Uno de mis conocidos me aseguró que un domingo de mayo, en el pico de la pandemia, llamó al 911 por una dolencia que tenía y que en cuestión de minutos las personas que lo atendieron le pidieron su autorización para enviar a su domicilio una ambulancia, conocida en tiempos de coronavirus como Unidad Médica.

Eran las dos de la tarde de un domingo. Por la ventana se veía que cruzaban personas, con cubrebocas o sin él, que iban de paseo o volvían a sus casas. Mi conocido me contó que ya tenía varios días con un malestar abdominal o intestinal y que, para distraerse, abrió la cortina de la ventana y se sentó a mirar desde un sillón el paso de la vida allá afuera.

Mi conocido no tiene servicios sociales ni seguros de gastos mayores y está sin empleo, y para colmo, su familia se quedó en cuarentena en otra ciudad, y su única manera de obtener servicio médico son los consultorios particulares o los servicios del INSABI.

Asegura que cuando estaba mirando hacia la calle, de pronto sintió un dolor agudo en el abdomen y que de inmediato pensó acudir con algún médico. Llamó por teléfono al consultorio más cercano y le dijeron que el médico llegaría a las cuatro y media de la tarde. Comenzó a caminar dentro de su casa y sintió que el dolor a ratos aumentaba y, que sin saber cómo, se moderaba, pero no desaparecía. Podía haber ido a un consultorio más lejano, pero como no quería tomar un taxi y correr el riesgo de contagiarse de coronavirus, decidió esperar a que llegara el médico al consultorio al que había llamado.

Sin embargo, media hora después el dolor aumentó a grados casi insoportables y por primera vez en su vida se vio obligado a llamar al número 911. Conocía las leyendas urbanas sobre los llamados al 911, las historias que difunden los periódicos y lo que se dice en las calles, pero después de dos o tres timbrazos, una mujer contestó, le preguntó su nombre y el asunto por el cual había llamado. De manera sumaria, mi conocido le dijo a la señorita el malestar que tenía. La mujer lo escuchó y un minuto y medio después le dijo que lo comunicaría con un paramédico.

Mi conocido pensó que quizá lo dejarían en la línea y que se quedaría en manos de Dios, pero segundos después una mujer le respondió. Ella ya tenía los datos que él había proporcionado y lo volvió a interrogar sobre su malestar.
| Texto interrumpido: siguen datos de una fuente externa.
/-- **The resolvent device of (2.7) p. 13**: a two-sided inverse `S(U)` of `xI + T(U)` (the resolvent
`(xI + C*Δ_kC)⁻¹`) of a covariant family is covariant; with `Cov.paramOp` (the `dx`-integral commuting with the
continuous linear `R(u)`) the square root `(C^{(k)})^{1/2} = (1/π)∫₀^∞ dx x^{-1/2}(xI + C*Δ_kC)⁻¹` is then covariant —
the integral's commutation with `R(u)` being that lemma's hypothesis `hΛ`. [cite: Balaban1988RG2Cluster, (2.7) p.13] -/
theorem Cov.resolvent (ρ : Φ →ₗ[𝕜] Φ) {T S : 𝔘 → Φ → Φ} (hT : Cov g ρ T) (x : 𝕜)
    (hleft : ∀ U φ, S U (x • φ + T U φ) = φ) (hright : ∀ U φ, x • S U φ + T U (S U φ) = φ) :
    Cov g ρ S :=
  Cov.inverse (Cov.shift ρ hT x) hleft hright

end Inverse

/-! ## §G. (v1.2, APPEND-ONLY) The neighbourhood / domain clause: `Gᶜ`-valued `u` near `G`

[II] p. 11 Lemma 2 states the invariance *«for Gᶜ-valued transformations u in a sufficiently small neighborhood of all
G-valued transformations»*, and [I] p. 276 explains the proviso: *«so that the configurations after the
transformations belong to proper spaces also.»* — the transformed variables must stay inside the DOMAINS on which the
constructions are made; in the PRECEDING paragraph of [I] p. 276 — about the specific transformations `v`, `u_{k+1}` of
(3.26)–(3.28) applied to `J, B` inside `𝐇_k(B′)` (*«Thus in the function 𝐇_k(B′) the variables J, B are replaced by
R(u_{k+1}⁻¹)R(v⁻¹)J, R(u_{k+1}⁻¹)R(v⁻¹)B.»*), not as a gloss on the (3.29) proviso (attribution DOCFIX C-pv08g4-5) — the
print has *«First, there are the bounds in (3.26), (3.27) for v, u_{k+1}. They imply that the above expressions have
almost the same bounds as J, B.»*: the same near-identity ⇒ near-isometry mechanism, whence the locus of §G.2's
nested-ball bookkeeping.  For the fixed-point device
D8 the domain is printed on [II] p. 5: *«consider this equation on the space of functions satisfying |A′| < ε₂»*, the
transformation *«maps the domain {X:|X| < 4C₂ε₂²} into itself. We prove similarly that it is contractive on this
domain, hence the fixed point is an analytic function of A′, s(Y₀), bounded by 4C₂ε₂². Because ε₂ can be chosen
arbitrarily close to |A′|, so we have the inequality |D(H(s(Y₀)), A′)| ≦ 4C₂|A′|². (1.14)»*.

WHAT §G TYPES (device D11 of the companion census; residual (ii) of GAPS C-B13-36).  §D's `fixedPoint_cov` asks
`MapsTo ρ K K` — automatic for the ISOMETRIC `R(u)` of a `G`-valued `u`, but false in general for a `Gᶜ`-valued one,
whose action is only NEAR-isometric, `‖R(u)X‖ ≤ M‖X‖` with `M ≥ 1` (`M = ‖u‖‖u⁻¹‖` for the adjoint-type action
(3.28) [13], `norm_conj_le`; `M = 1` for unitary `u`, `norm_conj_unitary`).  §G.1 isolates what the one-line
uniqueness argument really consumes — only that the IMAGE `R(u)X` of the solution lies in the uniqueness domain at the
transformed datum (`fixedPoint_cov_of_image`, `fixedPoint_cov₂_on`); §G.2 is the nested-ball bookkeeping *«almost the
same bounds»* (`mapsTo_ball_div_of_norm_le`, `norm_fibrewise_le`, …); §G.3 DISCHARGES device D8 over the kernel
fixed point of `B13Contraction113` (the solution map `solD` of (1.13)): by (1.14), `‖R(u)D(H(U), A′)‖ ≤ M·4C₂|A′|²
≤ 4C₂ε₂²` as soon as `|A′| < ε₂/M`, so `R(u)D(H(U), A′)` lies in the uniqueness ball at the transformed datum
`R(u)A′` (of norm `< ε₂`), whence `D(H(Uᵘ), R(u)A′) = R(u)D(H(U), A′)` on `|A′| < ε₂/M` (`solD_cov`; `M = 1`: the
full printed domain, `solD_cov_of_norm_le_one`).  The price of a `Gᶜ`-valued `u` is exactly the factor `M` in the radius —
the typed content of *«sufficiently small neighborhood»* for this device.  HYPOTHESES, as in §D: the two-space
covariance of `C(U)` and `H(U)` (`CovWith`), i.e. the transformation laws of the operators of [15], and the
`U`-uniform constants `C₂, R, B₀e^{16κ₁}` of `QuadAnalytic` / `‖H‖`; nothing printed is asserted. [folklore] -/

section Neighbourhood

open Metric

/-! ### §G.1  Two-space covariance; the fixed-point device with the exact domain hypothesis -/

section ExactDomain

variable {𝔘 Φ Ψ Ξ : Type*} {g : 𝔘 → 𝔘}

/-- Two-space covariance `T(Uᵘ)R₁(u) = R₂(u)T(U)` for families of maps between DIFFERENT carriers — the operator
`H(s(Y₀))` from `X`-space to `A′`-space and the function `C` back, (1.3) p. 2 and (1.12)–(1.13) p. 5; `Cov g ρ T`
is `CovWith g ρ ρ T` (`cov_iff_covWith`). [folklore] -/
def CovWith (g : 𝔘 → 𝔘) (ρ₁ : Φ → Φ) (ρ₂ : Ψ → Ψ) (T : 𝔘 → Φ → Ψ) : Prop :=
  ∀ U φ, T (g U) (ρ₁ φ) = ρ₂ (T U φ)

/-- `Cov` is the one-carrier case of `CovWith` (definitionally). [folklore] -/
theorem cov_iff_covWith {ρ : Φ → Φ} {T : 𝔘 → Φ → Φ} : Cov g ρ T ↔ CovWith g ρ ρ T := Iff.rfl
En cuestión de dos minutos, la mujer le anunció que una unidad de servicio médico estaba a punto de salir hacia su domicilio. Él le dijo a la señorita que no tenía apoyo médico oficial ni ningún tipo de servicios social. Ella le respondió que no se preocupara, que todos los servicios eran gratuitos, que en la unidad de servicio médico que le enviarían iba personal especializado que lo podría ayudar y valorar su estado de salud.

Una sombra de duda pasó por la mente de él y se atrevió a preguntar si el personal que se presentaría en su casa llevaría esa vestimenta blanca que blinda al cuerpo contra los virus y en la que los que están dentro del traje sólo ven desde detrás de una mica. La mujer le respondió que sí, que el personal médico tenía que tomar sus precauciones y que tal como él había dicho, así irían a su casa.

En lugar de alegrarse, mi conocido sufrió un shock y se quedó balbuceando en el teléfono y alcanzó a decir que él no tenía coronavirus, que si lo iban a ayudar que le enviaran al personal con su vestimenta normal, la de paramédicos de casos distintos del coronavirus. La mujer le dijo que lo sentía, pero que la emergencia que vive el país les exige protegerse.

“En ese momento cruzaron por mi mente las imágenes que he visto en la televisión y las que destacan los periódicos en sus primeras planas, tal como si la muerte y sus accesorios fueran un espectáculo, esas imágenes en las que llegan los paramédicos a las casas y se mueven lentamente como si no hubiera gravedad, o como si caminaran en terreno minado. Vestidos con sus trajes blancos, los paramédicos llaman la atención, imponen su presencia, y pareciera que acabaran de llegar a un nuevo mundo, el mundo de la enfermedad”.

“Imaginé a mis vecinos observando la llegada a mi puerta de esos seres blancos blindados, quizá algunos lo lamentarían, y tal vez otros festejarían que me llevaran. Y supe que si yo permitía que los paramédicos llegaran a mi casa, vestidos así, como astronautas o algo parecido, y dejaba que me llevaran para atenderme de un mal que yo sospechaba menos grave que el coronavirus, jamás podría volver a mi casa, porque por más explicaciones que yo les diera, a partir de entonces para mis vecinos sería yo una especie de apestado”.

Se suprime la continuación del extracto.